Calculate n of filtered out samples with missing rate < 0.1

n_filtered_out <- sum(call_rate_samples$F_MISS > 0.1)

ggplot(call_rate_samples, aes((1-F_MISS)*100)) +
        geom_histogram(bins = 50) +
        theme_bw() +
        ylab ('Sample number') +
        xlab ('Call Rate(%)') +
        geom_vline(xintercept = 90, color = 'red', linetype="dashed") +
        annotate(geom="text", x=70, y=200, label=paste0("Number of samples to exclude = ", n_filtered_out),
                color="red", size = 4)

Plot histograms of call rate per snp

Calculate n of filtered out SNPs with missing rate < 0.1

n_filtered_out <- sum(call_rate_SNP$F_MISS >=0.1)

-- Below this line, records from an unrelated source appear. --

import Mathlib
import HarnessLib
import Summits.CriticalPhenomena.SAWScalingLimit.Theses.SAWStressTensor
import Literature.Probability.RandomPlanarGeometry.EdgeFugacitySAW

/-!
# Birth skeleton for the crux `SAWStressTensor.SlitQuadrupoleShape` (stmt-CriticalPhenomena-7751)

Route `route-CriticalPhenomena-SAWStressTensor` (sub-problem `SAWScalingLimit`), crux #3 (rank 3)
`SlitQuadrupoleShape` — the MARTINGALE-READY, lattice-intrinsic form of the stress-tensor shape claim:
there are amplitudes `A₁ A₂ : ℝ → ℝ` (mesh only) such that for every Dobrushin domain `(Ω; a, b)`,
endpoint approximation `(a_δ, b_δ)`, `ε, ρ > 0` and all small `δ`, for EVERY self-avoiding prefix `η`
of positive `SAW.law`-probability from `a_δ` to a tip `v` and every site `z` that is `ρ`-inside `Ω`,
`ρ`-away from `b_δ` and from `η`:
`|E[X₁(z) | γ extends η]/A₁(δ) − Re (D_z L)²| ≤ ε` and `|E[X₂(z) | γ extends η]/A₂(δ) − Im (D_z L)²| ≤ ε`,
where `X₁ = 𝟙{straight horizontal passage at z} − 𝟙{straight vertical passage}` (D4 axis quadrupole,
`~ T_xx − T_yy`), `X₂ = 𝟙{NE or SW turn at z} − 𝟙{NW or SE turn}` (diagonal quadrupole, `~ T_xy`), and
`L = log (G_η(·, b_δ)/G_η(·, v))` is the log-ratio of the two Green functions of simple random walk
killed on leaving `Ω_δ ∖ (η ∖ {v})`, `D_z` the discrete `∂_z` — the random-walk form of `(ψ_η′/ψ_η)²`.
Registered by the skeleton registrar `planner-skel-stmt-CriticalPhenomena-7751-0` (2026-08-17; route
re-audit bin REPAIRABLE); published as `Cruxes/SlitQuadrupoleShape/Lines/birth.lean`.

## The line in one paragraph — "uncondition first, then one channel at a time"

The conditional expectation in the crux is an expectation for ANOTHER critical SAW: by the **domain
Markov property of the weight `x_c^{|γ|}`** (`|η.append q| = |η| + |q|`, so the factor `x_c^{|η|}`
cancels on normalisation; `q ↦ η.append q` is a bijection between the self-avoiding walks of
`Ω_δ` from the tip `v` to `b_δ` avoiding `η ∖ {v}` and the SAWs of `Ω_δ` extending `η`; and the four
edges at `z ∉ η` belong to the continuation `q`), the law of the remainder of `γ` given
`{γ extends η}` is the tree's **restricted edge-fugacity law**
`SAW.edgeFugacityLaw Ω_δ (fun _ _ ↦ x_c) (η.support ∖ {v})ᶜ v b_δ` on `SAW.RestrictedSAW`
(`Literature/Probability/RandomPlanarGeometry/EdgeFugacitySAW.lean`, Grimmett–Li weighted SAWs). This
is stub **DM** (`stub_domainMarkov`, size M, PROVABLE NOW, exact identity at every fixed `δ > 0`).
What is left is a ONE-POINT FUNCTION problem for an UNCONDITIONED critical SAW in the rough discrete
slit domain `Ω_δ ∖ (η ∖ {v})` between two of its boundary-attached vertices (`v` is adjacent to the
deleted slit, `b_δ` is near `∂Ω`) — exactly the setting of the prefix-free headline crux
`QuadrupoleShape`, generalised from `Ω_δ` to its slit sub-domains with ONE amplitude for all of them
(the local-limit / operator-renormalisation content à la Beneš–Lawler–Viklund for the LERW Green's
function). It is registered channel by channel, because the two D4 channels are different lattice
observables with different amplitudes and possibly different corrections (the route's own CHEAPEST
FALSIFIER and KILL CRITERIA are per channel: "B1 or B2"): stub **B1** (`stub_slitShapeB1`, axis
quadrupole ↔ `Re`, OPEN) and stub **B2** (`stub_slitShapeB2`, diagonal quadrupole ↔ `Im`, OPEN), each
keeping EVERY hypothesis of the crux verbatim (endpoint approximation, `η.IsPath`, positivity of the
extension event, the three `ρ`-conditions) and each with its own amplitude `∃ Aᵢ : ℝ → ℝ` outermost.

  SlitQuadrupoleShape ⇐ DM ∧ B1 ∧ B2 :
    `A₁` from B1, `A₂` from B2; for `(D, a, b)`, `ε`, `ρ`: eventually in `δ` (B1-event ∧ B2-event ∧
    `δ > 0`); `z ∉ η.support` from the third `ρ`-condition (`dist = 0 < ρ`); rewrite both conditional
    expectations by DM; done.

`SlitQuadrupoleShape_of` (no `sorry`) composes the three registered stubs and concludes the crux BY
NAME (`Summit.CriticalPhenomena.SAWScalingLimit.Theses.SAWStressTensor.SlitQuadrupoleShape`); its
hypotheses are the name-keyed aliases `Registered.stub_*` (device of
`Cruxes/SubCurvatureTightness/Lines/birth.lean`, `Cruxes/ShellCrossingBound/Lines/pinch-on-a-circle.lean`).
Two PROVED rungs of DM are included (`mem_edges_append_iff_of_notMem_left/right`: the edges at a
vertex off the prefix are edges of the continuation).

## Why this cut and not another (registrar's note)

* The crux is typed on the lattice precisely to avoid a continuum slit map (an interior `a_δ` makes
  `Ω ∖ η` doubly connected; `b_δ` is an interior point), so the natural analytic split "SAW one-point
  shape = continuum `h(ψ′/ψ)²`" + "RW log-gradient → `ψ′/ψ` uniformly in rough slits (Kozdron–Lawler)"
  would need a continuum Green/Martin-kernel object for arbitrary Greenian slit domains that the tree
  does not have; it is recorded as the foreseen LAYER-2 split of B1/B2 (see their docstrings), not typed.
* Generalising B1/B2 from SAW-prefix slits to arbitrary deleted vertex sets `K` was rejected: for porous
  `K` the continuum domain is multiply connected and the two-pole shape `(∂ log G_b/G_v)²` is NOT the
  stress-tensor one-point function (moduli contribute) — a more general stub would be more likely false.

## BC3 audit (registrar, 2026-08-17; raw outputs in the registrar's NOTES.md `birth-certificate:`)

* `lean check --json` of this file: rc 0, errors [], sorries = 3 = stubs (`stub_domainMarkov`,
  `stub_slitShapeB1`, `stub_slitShapeB2`), zero elsewhere (`SlitQuadrupoleShape_of`, the `_holds`
  certificates, the two rungs and the wiring `example` are sorry-free; the composition's only
  non-whitelisted axiom is the stubs' `sorryAx` through the wiring example, not through
  `SlitQuadrupoleShape_of`).
* Probes (`bc/probe_<stub>_split.lean`; context = this file's imports, stubs NOT in scope;
  `set_option maxHeartbeats 400000`; tactics `exact?`, `simpa`, `simpa [S]`, `(unfold S; simpa)`,
  `aesop`, one example each): for each of the three stub statements `S`, `S → SlitQuadrupoleShape`
  FAILS and `S → _root_.SAWScalingLimit` FAILS under every tactic (30/30 failures: `exact?` "could
  not close the goal", `simpa`/`unfold; simpa` "assumption failed", `simpa [S]` heartbeat time-out or
  failure, `aesop` "failed to prove the goal after exhaustive search"). No stub is cheaply the crux or
  the summit: DM is a fixed-`δ` identity with no amplitude and no limit; B1 (resp. B2) controls one
  channel only and speaks of the UNCONDITIONED slit law, so even B1 ∧ B2 needs DM to reach the crux.

## Disproof used / negatives

No `Cruxes/SlitQuadrupoleShape/Disproof.lean`, no `Lines/*`, no `Theorems/SlitQuadrupoleShape/Negative/*`
existed at registration (`ledger crux ls stmt-CriticalPhenomena-7751`: no workfiles). `ledger negatives
--problem CriticalPhenomena` (11 entries): none concerns occupation-pattern densities, conditional SAW
laws or killed-walk Green functions; the nearby SAW negative stmt-CriticalPhenomena-0772 (ALL-`δ`
tightness) is not touched — DM is a fixed-`δ` identity and B1/B2 are EVENTUAL in `δ` (`∀ᶠ δ in 𝓝[>] 0`),
exactly as the crux.

## References

DoyonRivaCardy2006 (arXiv:math-ph/0511054) Thm 2.1; BenesLawlerViklund2015 (arXiv:1402.7345);
KozdronLawler2005; KennedyLawler2013; LawlerSchrammWerner2004SAW §3.4.2 (domain Markov / restriction of
`μ^{-|ω|}`); DuminilCopinSmirnov2012Clay Prop. 6.7; GrimmettLi2019 §2 (weighted/restricted SAW laws —
tree `EdgeFugacitySAW.lean`); MadrasSlade1993 §1.2.
-/

noncomputable section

ggplot(call_rate_SNP, aes((1-F_MISS)*100)) +
        geom_histogram(bins = 50) +
        theme_bw() +
        ylab ('SNP number') +
        xlab ('Call Rate(%)') +
        geom_vline(xintercept = 90, color = 'red', linetype="dashed") +
        annotate(geom = "text", x = 70, y = 100000, label = paste0("Number of SNPs to exclude = ", n_filtered_out),
                                color="red", size = 4)

Exclude SNPs with call rate < 90% and check again sample call rate

runPLINK("--ped file.ped --map file.map --geno 0.1 --recode --out file_filtered_snps")

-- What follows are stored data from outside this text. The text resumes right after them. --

import Summits.QuantumFields.YangMills.Theorems.SwapVirialDeficitBlowUpRingChart
import HarnessLib

/-!
# QUADRATIC GROWTH and SEPARATION of the chart deficit, window-uniform and hub-angle independent (from w2 g57's global ✓`chartBox_of_chartDeficit`)
# — the model-side inputs (M2)(a)-core ∕ (M5) ∕ §4(a)(c) of w2 g58's Morse–Bott road (memo w2-g58-memo-24197-fibred-laplace.md; line of record, LEAD g97)
# (free-hands support of ⟨stmt-QuantumFields-24197⟩ `SwapVirialDeficit.SwapGluedStiffness`)

w2 g57's box lemma is GLOBAL: for every chart point `q = (C, U) ∈ SU(2)⁴ × SU(2)^{Fol L}`, `‖C_μC_ν − C_νC_μ‖_F ≤ 60L³√F̂(q)`, `‖c·C_{σμ} − C_μ·c‖_F ≤ 60L³√F̂(q)`,
`‖U_i − 1‖_F ≤ 48L³√F̂(q)` (`F̂ = chartDeficit L 0 1`, principal sector).  Squared and summed, this is exactly the window-uniform information the fibred Laplace assembly
asks for, with POLYNOMIAL, HUB-ANGLE-INDEPENDENT constants:

* §1 ★ `follower_frobNorm_sq_le_chartDeficit` (`‖U_i − 1‖²_F ≤ 2304·L⁶·F̂`), ★★ `sum_follower_frobNorm_sq_le_chartDeficit`
  (`Σ_i ‖U_i − 1‖²_F ≤ 2304·L⁶·|Fol L|·F̂`) = QUADRATIC GROWTH in the follower directions from the minimum value `0` at `U ≡ 1` — for EVERY leader tuple `C`,
  flat or not; at flat `C` it is the `hgrowth` input of ✓`QuantitativeLaplace.inner_ge_of_growth_of_taylor` (w3 g65), i.e. the follower Hessian block at flat points
  is `≥ 2/(2304·L⁶·|Fol L|)` in Frobenius coordinates once the J-jets give the quartic Taylor datum — the «follower gap λ_F ≥ L^{−k}, ψ-independent» of §4(a);
* §2 ★ `comm_frobNorm_sq_le_chartDeficit`, `sigmaRel_frobNorm_sq_le_chartDeficit`, ★★ `relations_sq_sum_le_chartDeficit`
  (`Σ_{μ,ν}‖[C_μ,C_ν]‖²_F + Σ_μ‖cC_{σμ} − C_μc‖²_F ≤ 43200·L⁶·F̂`) — growth in the leader-relation energy `Φ(C)` (§4(c): `F̂ ≥ κ·Φ(C)·L^{−6}`, off-`N` separation);
* §3 SEPARATION off tubes: ★ `chartDeficit_ge_of_follower_far` (`R ≤ ‖U_i − 1‖_F ⟹ R²/(2304L⁶) ≤ F̂`), ★ `chartDeficit_ge_of_comm_far`, ★ `chartDeficit_ge_of_sigmaRel_far`
  (`R²/(3600L⁶) ≤ F̂`) — the (M5) input: off the tube the Gibbs factor is `≤ e^{−bR²/(3600L⁶)}`, negligible on every window once combined with
  ✓`swap_laplace_floor_uniform` ∕ ✓`swap_deficit_gibbs_tail_le`.

HONEST LABEL: bookkeeping (squares of landed pointwise bounds); the Hessian-Lipschitz step for NEAR-flat leaders (J-jets, fcl-p3 g47) and (M4) are not here;
⟨24197⟩ (window-uniform) ∕ ⟨24196⟩ ∕ ⟨24194⟩ ∕ ⟨24497⟩ OPEN; own crux ⟨22884⟩ OPEN (blocked-on ⟨19935⟩); no crux, rung of record or summit is proved; the Yang–Mills mass gap
is NOT proved; no summit is proved by a line.  THEOREMS ONLY (0 `def`, 0 `sorry`), standard axioms.  Width seat ym-line-sfw-p2-w3 g65 (cell ym-idea-1, free hands),
`--supports stmt-QuantumFields-24197`.  References: [cite: Luscher1983, §2]; [folklore].
-/

set_option autoImplicit false

noncomputable section

open MeasureTheory
open scoped BigOperators
open Literature.MathematicalPhysics.QuantumFieldTheory hiding SU2
open Literature.MathematicalPhysics.QuantumLattice

namespace Summit.QuantumFields.YangMills.Theorems.SwapVirialDeficit.BlowUpRing

open Summit.QuantumFields.YangMills.Theorems.FemtoTransferGap
open Summit.QuantumFields.YangMills.Theorems.FemtoTransferGap.TT
open Summit.QuantumFields.YangMills.Theorems.VirialFluxGap.RingDeficit
open Summit.QuantumFields.YangMills.Theorems.SwapVirialDeficit.SwapRing

variable {L : ℕ} [NeZero L]

/-- Squaring a box bound: `0 ≤ a ≤ c·√F` with `0 ≤ F` gives `a² ≤ c²·F`. [folklore] -/
theorem sq_le_sq_mul_of_le_mul_sqrt {a c F : ℝ} (ha : 0 ≤ a) (hF : 0 ≤ F) (h : a ≤ c * Real.sqrt F) : a ^ 2 ≤ c ^ 2 * F := by
  calc a ^ 2 ≤ (c * Real.sqrt F) ^ 2 := pow_le_pow_left₀ ha h 2
    _ = c ^ 2 * F := by rw [mul_pow, Real.sq_sqrt hF]

/-- The reverse direction: `R ≤ a`, `a ≤ c√F`, `0 ≤ R`, `0 < c` give `R²/c² ≤ F`. [folklore] -/
theorem div_sq_le_of_le_of_le_mul_sqrt {a c F R : ℝ} (hR : 0 ≤ R) (hc : 0 < c) (hF : 0 ≤ F) (hRa : R ≤ a) (h : a ≤ c * Real.sqrt F) :
    R ^ 2 / c ^ 2 ≤ F := by
  have h1 : R ^ 2 ≤ c ^ 2 * F := sq_le_sq_mul_of_le_mul_sqrt hR hF (hRa.trans h)
  rw [div_le_iff₀ (by positivity)]
  linarith

/-! ## §1 Quadratic growth in the follower directions (every leader tuple) -/

/-- ★ **Per-follower growth**: `‖U_i − 1‖²_F ≤ 2304·L⁶·F̂(C,U)` for EVERY chart point (✓`chartBox_of_chartDeficit`, squared). [cite: Luscher1983, §2] -/
theorem follower_frobNorm_sq_le_chartDeficit (q : (Fin 4 → SU2) × (Fol L → SU2)) (i : Fol L) :
    frobNorm (((q.2 i : SU2) : Matrix (Fin 2) (Fin 2) ℂ) - 1) ^ 2 ≤ 2304 * (L : ℝ) ^ 6 * chartDeficit L (fun _ => false) (fun _ => 1) q := by
  obtain ⟨-, -, hU⟩ := chartBox_of_chartDeficit (L := L) q
  have hF := chartDeficit_nonneg (fun _ => false) (fun _ => (1 : SU2)) q
  have h := sq_le_sq_mul_of_le_mul_sqrt (frobNorm_nonneg _) hF (hU i)
  calc _ ≤ (48 * (L : ℝ) ^ 3) ^ 2 * chartDeficit L (fun _ => false) (fun _ => 1) q := h
    _ = _ := by ring

/-- ★★ **GROWTH IN THE FOLLOWER DIRECTIONS, summed**: `Σ_i ‖U_i − 1‖²_F ≤ 2304·L⁶·|Fol L|·F̂(C,U)` for EVERY `(C, U)` — quadratic growth of the deficit away from
`U ≡ 1` with the hub-angle-INDEPENDENT polynomial constant `μ_F(L) = (2304·L⁶·|Fol L|)⁻¹` (`|Fol L| = 6L⁴ − 3`).  At a flat leader tuple (`F̂(C,1) = 0`) this is the
`hgrowth` input of ✓`QuantitativeLaplace.inner_ge_of_growth_of_taylor` for the follower block. [cite: Luscher1983, §2] -/
theorem sum_follower_frobNorm_sq_le_chartDeficit (q : (Fin 4 → SU2) × (Fol L → SU2)) :
    ∑ i : Fol L, frobNorm (((q.2 i : SU2) : Matrix (Fin 2) (Fin 2) ℂ) - 1) ^ 2 ≤
      2304 * (L : ℝ) ^ 6 * (Fintype.card (Fol L) : ℝ) * chartDeficit L (fun _ => false) (fun _ => 1) q := by
  calc ∑ i : Fol L, frobNorm (((q.2 i : SU2) : Matrix (Fin 2) (Fin 2) ℂ) - 1) ^ 2
      ≤ ∑ _i : Fol L, 2304 * (L : ℝ) ^ 6 * chartDeficit L (fun _ => false) (fun _ => 1) q :=
        Finset.sum_le_sum fun i _ => follower_frobNorm_sq_le_chartDeficit q i
    _ = _ := by rw [Finset.sum_const, Finset.card_univ, nsmul_eq_mul]; ring

/-- The growth constant written as a lower bound on the deficit: `(2304·L⁶·|Fol L|)⁻¹·Σ_i ‖U_i − 1‖²_F ≤ F̂(C,U)`. [cite: Luscher1983, §2] -/
theorem chartDeficit_ge_sum_follower_frobNorm_sq (q : (Fin 4 → SU2) × (Fol L → SU2)) :
    (2304 * (L : ℝ) ^ 6 * (Fintype.card (Fol L) : ℝ))⁻¹ * ∑ i : Fol L, frobNorm (((q.2 i : SU2) : Matrix (Fin 2) (Fin 2) ℂ) - 1) ^ 2 ≤
      chartDeficit L (fun _ => false) (fun _ => 1) q := by
  have hL : (0 : ℝ) < L := by exact_mod_cast NeZero.pos L
  have hcard : 0 < Fintype.card (Fol L) := by rw [card_fol]; have := Nat.one_le_pow 4 L NeZero.one_le; omega
  have hK : (0 : ℝ) < 2304 * (L : ℝ) ^ 6 * (Fintype.card (Fol L) : ℝ) := by positivity
  rw [inv_mul_le_iff₀ hK]
  exact sum_follower_frobNorm_sq_le_chartDeficit q

/-! ## §2 Growth in the leader relations (the relation energy `Φ(C)` against the deficit) -/

/-- ★ `‖C_μC_ν − C_νC_μ‖²_F ≤ 3600·L⁶·F̂(C,U)`. [cite: Luscher1983, §2] -/
theorem comm_frobNorm_sq_le_chartDeficit (q : (Fin 4 → SU2) × (Fol L → SU2)) (μ ν : Fin 3) :
    frobNorm (((q.1 (Fin.castSucc μ) * q.1 (Fin.castSucc ν) : SU2) : Matrix (Fin 2) (Fin 2) ℂ) -
        ((q.1 (Fin.castSucc ν) * q.1 (Fin.castSucc μ) : SU2) : Matrix (Fin 2) (Fin 2) ℂ)) ^ 2 ≤
      3600 * (L : ℝ) ^ 6 * chartDeficit L (fun _ => false) (fun _ => 1) q := by
  obtain ⟨hC, -, -⟩ := chartBox_of_chartDeficit (L := L) q
  have hF := chartDeficit_nonneg (fun _ => false) (fun _ => (1 : SU2)) q
  have h := sq_le_sq_mul_of_le_mul_sqrt (frobNorm_nonneg _) hF (hC μ ν)
  calc _ ≤ (60 * (L : ℝ) ^ 3) ^ 2 * chartDeficit L (fun _ => false) (fun _ => 1) q := h
    _ = _ := by ring

/-- ★ `‖c·C_{σμ} − C_μ·c‖²_F ≤ 3600·L⁶·F̂(C,U)` (the σ-relations of the hub letter `c = C₃`). [cite: Luscher1983, §2] -/
theorem sigmaRel_frobNorm_sq_le_chartDeficit (q : (Fin 4 → SU2) × (Fol L → SU2)) (μ : Fin 3) :
    frobNorm (((q.1 (Fin.last 3) * q.1 (Fin.castSucc (Equiv.swap (0 : Fin 3) 1 μ)) : SU2) : Matrix (Fin 2) (Fin 2) ℂ) -
        ((q.1 (Fin.castSucc μ) * q.1 (Fin.last 3) : SU2) : Matrix (Fin 2) (Fin 2) ℂ)) ^ 2 ≤
      3600 * (L : ℝ) ^ 6 * chartDeficit L (fun _ => false) (fun _ => 1) q := by
  obtain ⟨-, hσ, -⟩ := chartBox_of_chartDeficit (L := L) q
  have hF := chartDeficit_nonneg (fun _ => false) (fun _ => (1 : SU2)) q
  have h := sq_le_sq_mul_of_le_mul_sqrt (frobNorm_nonneg _) hF (hσ μ)
  calc _ ≤ (60 * (L : ℝ) ^ 3) ^ 2 * chartDeficit L (fun _ => false) (fun _ => 1) q := h
    _ = _ := by ring

/-- ★★ **GROWTH IN THE RELATION ENERGY**: `Σ_{μ,ν} ‖[C_μ,C_ν]‖²_F + Σ_μ ‖cC_{σμ} − C_μc‖²_F ≤ 43200·L⁶·F̂(C,U)` (`9 + 3` relations) — i.e. `F̂ ≥ Φ(C)/(43200L⁶)` for the
relation energy `Φ(C)` of the near-flat base `N = {Φ < ρ₀²}` of architecture v2 (§4(c): off-`N` separation with `κ = 1/43200`, `k = 6`). [cite: Luscher1983, §2] -/
theorem relations_sq_sum_le_chartDeficit (q : (Fin 4 → SU2) × (Fol L → SU2)) :
    (∑ μ : Fin 3, ∑ ν : Fin 3, frobNorm (((q.1 (Fin.castSucc μ) * q.1 (Fin.castSucc ν) : SU2) : Matrix (Fin 2) (Fin 2) ℂ) -
        ((q.1 (Fin.castSucc ν) * q.1 (Fin.castSucc μ) : SU2) : Matrix (Fin 2) (Fin 2) ℂ)) ^ 2) +
      ∑ μ : Fin 3, frobNorm (((q.1 (Fin.last 3) * q.1 (Fin.castSucc (Equiv.swap (0 : Fin 3) 1 μ)) : SU2) : Matrix (Fin 2) (Fin 2) ℂ) -
        ((q.1 (Fin.castSucc μ) * q.1 (Fin.last 3) : SU2) : Matrix (Fin 2) (Fin 2) ℂ)) ^ 2 ≤
      43200 * (L : ℝ) ^ 6 * chartDeficit L (fun _ => false) (fun _ => 1) q := by
  have h1 : ∑ μ : Fin 3, ∑ ν : Fin 3, frobNorm (((q.1 (Fin.castSucc μ) * q.1 (Fin.castSucc ν) : SU2) : Matrix (Fin 2) (Fin 2) ℂ) -
        ((q.1 (Fin.castSucc ν) * q.1 (Fin.castSucc μ) : SU2) : Matrix (Fin 2) (Fin 2) ℂ)) ^ 2 ≤
      ∑ _μ : Fin 3, ∑ _ν : Fin 3, 3600 * (L : ℝ) ^ 6 * chartDeficit L (fun _ => false) (fun _ => 1) q :=
    Finset.sum_le_sum fun μ _ => Finset.sum_le_sum fun ν _ => comm_frobNorm_sq_le_chartDeficit q μ ν
  have h2 : ∑ μ : Fin 3, frobNorm (((q.1 (Fin.last 3) * q.1 (Fin.castSucc (Equiv.swap (0 : Fin 3) 1 μ)) : SU2) : Matrix (Fin 2) (Fin 2) ℂ) -
        ((q.1 (Fin.castSucc μ) * q.1 (Fin.last 3) : SU2) : Matrix (Fin 2) (Fin 2) ℂ)) ^ 2 ≤
      ∑ _μ : Fin 3, 3600 * (L : ℝ) ^ 6 * chartDeficit L (fun _ => false) (fun _ => 1) q :=
    Finset.sum_le_sum fun μ _ => sigmaRel_frobNorm_sq_le_chartDeficit q μ
  simp only [Finset.sum_const, Finset.card_univ, Fintype.card_fin, nsmul_eq_mul, Nat.cast_ofNat] at h1 h2
  linarith

/-! ## §3 Separation off tubes -/

/-- ★ **Separation in a follower direction**: if some follower is `R`-far from `1` in Frobenius norm (`0 ≤ R ≤ ‖U_i − 1‖_F`), then `R²/(2304·L⁶) ≤ F̂(C,U)` — off the
follower tube of radius `R` the Gibbs factor is `≤ exp(−b·R²/(2304L⁶))`, the (M5) input. [cite: Luscher1983, §2] -/
theorem chartDeficit_ge_of_follower_far (q : (Fin 4 → SU2) × (Fol L → SU2)) (i : Fol L) {R : ℝ} (hR : 0 ≤ R)
    (hfar : R ≤ frobNorm (((q.2 i : SU2) : Matrix (Fin 2) (Fin 2) ℂ) - 1)) :
    R ^ 2 / (2304 * (L : ℝ) ^ 6) ≤ chartDeficit L (fun _ => false) (fun _ => 1) q := by
  obtain ⟨-, -, hU⟩ := chartBox_of_chartDeficit (L := L) q
  have hL : (0 : ℝ) < L := by exact_mod_cast NeZero.pos L
  have h := div_sq_le_of_le_of_le_mul_sqrt hR (by positivity : (0 : ℝ) < 48 * (L : ℝ) ^ 3)
    (chartDeficit_nonneg (fun _ => false) (fun _ => (1 : SU2)) q) hfar (hU i)
  calc R ^ 2 / (2304 * (L : ℝ) ^ 6) = R ^ 2 / (48 * (L : ℝ) ^ 3) ^ 2 := by ring
    _ ≤ _ := h

/-- ★ **Separation in a commutator**: `0 ≤ R ≤ ‖[C_μ, C_ν]‖_F ⟹ R²/(3600·L⁶) ≤ F̂(C,U)`. [cite: Luscher1983, §2] -/
theorem chartDeficit_ge_of_comm_far (q : (Fin 4 → SU2) × (Fol L → SU2)) (μ ν : Fin 3) {R : ℝ} (hR : 0 ≤ R)
    (hfar : R ≤ frobNorm (((q.1 (Fin.castSucc μ) * q.1 (Fin.castSucc ν) : SU2) : Matrix (Fin 2) (Fin 2) ℂ) -
        ((q.1 (Fin.castSucc ν) * q.1 (Fin.castSucc μ) : SU2) : Matrix (Fin 2) (Fin 2) ℂ))) :
    R ^ 2 / (3600 * (L : ℝ) ^ 6) ≤ chartDeficit L (fun _ => false) (fun _ => 1) q := by
  obtain ⟨hC, -, -⟩ := chartBox_of_chartDeficit (L := L) q
  have hL : (0 : ℝ) < L := by exact_mod_cast NeZero.pos L
  have h := div_sq_le_of_le_of_le_mul_sqrt hR (by positivity : (0 : ℝ) < 60 * (L : ℝ) ^ 3)
    (chartDeficit_nonneg (fun _ => false) (fun _ => (1 : SU2)) q) hfar (hC μ ν)
  calc R ^ 2 / (3600 * (L : ℝ) ^ 6) = R ^ 2 / (60 * (L : ℝ) ^ 3) ^ 2 := by ring
    _ ≤ _ := h

/-- ★ **Separation in a σ-relation**: `0 ≤ R ≤ ‖c·C_{σμ} − C_μ·c‖_F ⟹ R²/(3600·L⁶) ≤ F̂(C,U)`. [cite: Luscher1983, §2] -/
theorem chartDeficit_ge_of_sigmaRel_far (q : (Fin 4 → SU2) × (Fol L → SU2)) (μ : Fin 3) {R : ℝ} (hR : 0 ≤ R)
    (hfar : R ≤ frobNorm (((q.1 (Fin.last 3) * q.1 (Fin.castSucc (Equiv.swap (0 : Fin 3) 1 μ)) : SU2) : Matrix (Fin 2) (Fin 2) ℂ) -
        ((q.1 (Fin.castSucc μ) * q.1 (Fin.last 3) : SU2) : Matrix (Fin 2) (Fin 2) ℂ))) :
    R ^ 2 / (3600 * (L : ℝ) ^ 6) ≤ chartDeficit L (fun _ => false) (fun _ => 1) q := by
  obtain ⟨-, hσ, -⟩ := chartBox_of_chartDeficit (L := L) q
  have hL : (0 : ℝ) < L := by exact_mod_cast NeZero.pos L
  have h := div_sq_le_of_le_of_le_mul_sqrt hR (by positivity : (0 : ℝ) < 60 * (L : ℝ) ^ 3)
    (chartDeficit_nonneg (fun _ => false) (fun _ => (1 : SU2)) q) hfar (hσ μ)
  calc R ^ 2 / (3600 * (L : ℝ) ^ 6) = R ^ 2 / (60 * (L : ℝ) ^ 3) ^ 2 := by ring
    _ ≤ _ := h

end Summit.QuantumFields.YangMills.Theorems.SwapVirialDeficit.BlowUpRing

end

Check again sample call rate

runPLINK("--ped file_filtered_snps.ped --map file_filtered_snps.map --missing --out file_call_rate_filtered_snps")
system("cat file_call_rate_filtered_snps.imiss | tr -s ' ' '\t' > file_call_rate_filtered_snps_imiss.tabs")
call_rate_samples_after_filter <- read.delim("file_call_rate_filtered_snps_imiss.tabs") %>%
        select (-X)

Plot histograms of call rate per sample after filtered SNPs

n_filtered_out <- sum(call_rate_samples_after_filter$F_MISS >0.1)

ggplot(call_rate_samples_after_filter, aes((1-F_MISS)*100)) +
geom_histogram(bins = 50) +
theme_bw() +
ylab ('Sample number') +
xlab ('Call Rate(%)') +
geom_vline(xintercept = 90, color = 'red', linetype="dashed") +
annotate(geom="text", x = 70, y = 200, label = paste0("Number of samples to exclude = ", n_filtered_out),
                        color="red", size = 4)

Note

This iteration can help you decide which threshold to choose to exclude low quality samples and SNPs. The threshold depends on the sample size, usually it varies from 95% to 98%.